| Extracted records |
.....

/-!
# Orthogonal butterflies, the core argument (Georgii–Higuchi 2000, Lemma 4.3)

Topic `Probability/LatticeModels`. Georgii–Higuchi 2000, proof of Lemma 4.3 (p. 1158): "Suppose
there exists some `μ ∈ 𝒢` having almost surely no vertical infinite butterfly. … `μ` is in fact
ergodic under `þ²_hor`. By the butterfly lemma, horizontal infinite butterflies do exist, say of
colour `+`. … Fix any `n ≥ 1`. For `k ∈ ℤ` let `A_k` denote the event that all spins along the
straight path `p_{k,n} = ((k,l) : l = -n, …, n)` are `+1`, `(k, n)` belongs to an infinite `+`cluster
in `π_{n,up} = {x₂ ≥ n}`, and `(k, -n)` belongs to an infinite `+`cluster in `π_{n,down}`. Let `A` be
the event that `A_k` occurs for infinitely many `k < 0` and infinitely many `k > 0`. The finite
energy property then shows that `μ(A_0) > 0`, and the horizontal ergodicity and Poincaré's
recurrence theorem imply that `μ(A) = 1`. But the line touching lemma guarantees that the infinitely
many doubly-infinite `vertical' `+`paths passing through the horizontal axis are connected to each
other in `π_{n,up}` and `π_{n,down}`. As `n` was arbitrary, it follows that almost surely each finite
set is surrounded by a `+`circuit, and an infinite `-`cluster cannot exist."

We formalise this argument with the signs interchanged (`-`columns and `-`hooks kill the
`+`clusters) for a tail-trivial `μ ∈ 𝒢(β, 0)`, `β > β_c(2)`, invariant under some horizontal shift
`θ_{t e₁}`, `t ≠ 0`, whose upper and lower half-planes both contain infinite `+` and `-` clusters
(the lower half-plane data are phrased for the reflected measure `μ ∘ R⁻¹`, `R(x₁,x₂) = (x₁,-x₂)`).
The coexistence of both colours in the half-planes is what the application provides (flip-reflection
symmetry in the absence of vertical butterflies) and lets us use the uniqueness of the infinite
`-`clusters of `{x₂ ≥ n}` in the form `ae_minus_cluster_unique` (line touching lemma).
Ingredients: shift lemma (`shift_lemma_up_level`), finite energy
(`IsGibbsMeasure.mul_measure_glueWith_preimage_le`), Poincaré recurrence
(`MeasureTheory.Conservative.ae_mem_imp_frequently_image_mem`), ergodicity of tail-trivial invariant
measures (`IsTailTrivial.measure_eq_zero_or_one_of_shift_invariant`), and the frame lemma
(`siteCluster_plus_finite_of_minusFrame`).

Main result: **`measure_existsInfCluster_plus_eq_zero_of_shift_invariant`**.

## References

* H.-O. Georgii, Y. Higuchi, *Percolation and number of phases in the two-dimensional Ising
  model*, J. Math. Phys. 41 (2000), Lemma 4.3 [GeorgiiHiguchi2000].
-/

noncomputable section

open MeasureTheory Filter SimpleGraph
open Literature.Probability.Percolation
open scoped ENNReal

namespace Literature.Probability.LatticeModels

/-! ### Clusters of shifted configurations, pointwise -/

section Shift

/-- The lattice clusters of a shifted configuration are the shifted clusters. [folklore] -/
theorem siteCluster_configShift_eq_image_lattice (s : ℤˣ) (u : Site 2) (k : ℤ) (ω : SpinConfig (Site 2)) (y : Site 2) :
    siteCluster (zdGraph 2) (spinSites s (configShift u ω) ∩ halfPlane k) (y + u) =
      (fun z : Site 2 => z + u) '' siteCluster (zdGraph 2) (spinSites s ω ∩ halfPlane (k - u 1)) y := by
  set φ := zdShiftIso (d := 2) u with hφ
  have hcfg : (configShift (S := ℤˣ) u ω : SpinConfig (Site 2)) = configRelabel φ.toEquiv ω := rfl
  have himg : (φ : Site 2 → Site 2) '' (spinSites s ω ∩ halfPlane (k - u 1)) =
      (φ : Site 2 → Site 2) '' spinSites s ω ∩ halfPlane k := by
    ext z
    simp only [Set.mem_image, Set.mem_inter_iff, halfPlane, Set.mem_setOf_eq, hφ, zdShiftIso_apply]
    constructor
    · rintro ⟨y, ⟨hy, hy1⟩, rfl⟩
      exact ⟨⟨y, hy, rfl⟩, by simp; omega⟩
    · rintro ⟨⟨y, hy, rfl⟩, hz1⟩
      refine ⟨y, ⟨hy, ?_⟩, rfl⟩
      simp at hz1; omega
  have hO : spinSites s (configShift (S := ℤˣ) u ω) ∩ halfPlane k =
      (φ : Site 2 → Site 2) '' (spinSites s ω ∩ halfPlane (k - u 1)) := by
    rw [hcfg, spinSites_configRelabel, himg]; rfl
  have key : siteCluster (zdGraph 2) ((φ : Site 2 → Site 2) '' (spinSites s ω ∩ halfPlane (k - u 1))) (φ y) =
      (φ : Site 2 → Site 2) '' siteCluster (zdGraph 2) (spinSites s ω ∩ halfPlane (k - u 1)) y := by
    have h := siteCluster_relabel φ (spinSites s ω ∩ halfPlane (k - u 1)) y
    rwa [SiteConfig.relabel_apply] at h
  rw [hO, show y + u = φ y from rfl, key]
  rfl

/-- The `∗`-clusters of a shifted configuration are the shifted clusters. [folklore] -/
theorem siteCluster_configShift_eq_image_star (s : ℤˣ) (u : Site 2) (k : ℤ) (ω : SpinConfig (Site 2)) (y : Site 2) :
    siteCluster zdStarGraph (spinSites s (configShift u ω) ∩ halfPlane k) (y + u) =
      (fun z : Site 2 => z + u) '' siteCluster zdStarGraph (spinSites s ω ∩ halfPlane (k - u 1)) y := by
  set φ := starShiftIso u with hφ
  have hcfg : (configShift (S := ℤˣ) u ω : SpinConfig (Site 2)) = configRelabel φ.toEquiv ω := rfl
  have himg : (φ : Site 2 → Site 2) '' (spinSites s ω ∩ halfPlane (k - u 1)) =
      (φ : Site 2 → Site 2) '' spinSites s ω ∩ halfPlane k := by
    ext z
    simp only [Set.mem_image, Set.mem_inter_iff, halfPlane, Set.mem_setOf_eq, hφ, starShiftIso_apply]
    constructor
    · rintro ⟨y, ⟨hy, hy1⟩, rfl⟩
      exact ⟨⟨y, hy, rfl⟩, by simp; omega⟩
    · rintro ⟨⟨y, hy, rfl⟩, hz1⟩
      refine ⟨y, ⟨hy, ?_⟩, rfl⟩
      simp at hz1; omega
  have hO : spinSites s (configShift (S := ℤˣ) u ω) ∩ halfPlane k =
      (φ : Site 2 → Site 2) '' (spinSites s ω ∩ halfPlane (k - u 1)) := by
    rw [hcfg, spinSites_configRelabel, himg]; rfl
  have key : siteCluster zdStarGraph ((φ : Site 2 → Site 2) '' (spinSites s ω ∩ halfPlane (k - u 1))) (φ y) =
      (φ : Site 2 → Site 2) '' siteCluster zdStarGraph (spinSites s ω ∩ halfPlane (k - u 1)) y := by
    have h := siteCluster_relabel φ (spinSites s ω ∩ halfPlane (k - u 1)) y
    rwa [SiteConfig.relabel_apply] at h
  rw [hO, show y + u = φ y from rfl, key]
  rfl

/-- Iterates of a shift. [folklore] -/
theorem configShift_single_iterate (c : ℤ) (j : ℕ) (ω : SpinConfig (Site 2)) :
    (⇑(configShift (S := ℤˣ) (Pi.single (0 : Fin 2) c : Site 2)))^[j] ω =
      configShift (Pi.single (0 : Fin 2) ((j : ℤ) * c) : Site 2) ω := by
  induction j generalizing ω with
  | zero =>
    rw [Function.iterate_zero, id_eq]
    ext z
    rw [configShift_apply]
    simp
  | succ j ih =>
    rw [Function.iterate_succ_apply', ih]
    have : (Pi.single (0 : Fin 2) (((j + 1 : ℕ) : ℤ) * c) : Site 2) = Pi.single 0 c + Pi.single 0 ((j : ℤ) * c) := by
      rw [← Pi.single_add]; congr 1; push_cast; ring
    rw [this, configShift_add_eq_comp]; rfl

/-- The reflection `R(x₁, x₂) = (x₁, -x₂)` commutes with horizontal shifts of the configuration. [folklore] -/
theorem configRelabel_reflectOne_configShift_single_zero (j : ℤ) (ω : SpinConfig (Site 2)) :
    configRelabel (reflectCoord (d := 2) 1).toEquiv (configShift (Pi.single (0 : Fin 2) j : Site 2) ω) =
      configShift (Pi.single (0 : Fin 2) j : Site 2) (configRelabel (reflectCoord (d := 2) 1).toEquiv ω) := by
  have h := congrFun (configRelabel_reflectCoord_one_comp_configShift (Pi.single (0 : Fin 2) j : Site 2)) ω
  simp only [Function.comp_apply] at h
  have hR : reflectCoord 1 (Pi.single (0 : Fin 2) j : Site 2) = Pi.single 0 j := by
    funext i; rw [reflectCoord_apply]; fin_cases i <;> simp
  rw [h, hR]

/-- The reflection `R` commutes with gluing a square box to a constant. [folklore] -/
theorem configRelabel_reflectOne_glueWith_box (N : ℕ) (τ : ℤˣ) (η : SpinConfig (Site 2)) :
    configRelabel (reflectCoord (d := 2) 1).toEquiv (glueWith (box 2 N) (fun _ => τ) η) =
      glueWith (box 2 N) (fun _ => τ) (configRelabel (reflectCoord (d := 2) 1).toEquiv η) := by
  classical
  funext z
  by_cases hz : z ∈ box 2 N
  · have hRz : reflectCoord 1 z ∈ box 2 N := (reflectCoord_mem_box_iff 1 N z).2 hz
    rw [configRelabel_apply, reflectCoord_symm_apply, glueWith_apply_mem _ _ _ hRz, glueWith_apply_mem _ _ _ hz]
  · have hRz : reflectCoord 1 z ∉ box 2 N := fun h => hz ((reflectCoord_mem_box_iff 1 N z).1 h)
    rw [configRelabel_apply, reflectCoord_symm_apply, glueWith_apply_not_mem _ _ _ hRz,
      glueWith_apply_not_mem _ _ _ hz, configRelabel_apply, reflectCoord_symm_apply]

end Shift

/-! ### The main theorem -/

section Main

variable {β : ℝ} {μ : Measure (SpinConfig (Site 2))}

.....

Return each full line of the entries that contains the word "this".

We formalise this argument with the signs interchanged (`-`columns and `-`hooks kill the
    rw [this, configShift_add_eq_comp]; rfl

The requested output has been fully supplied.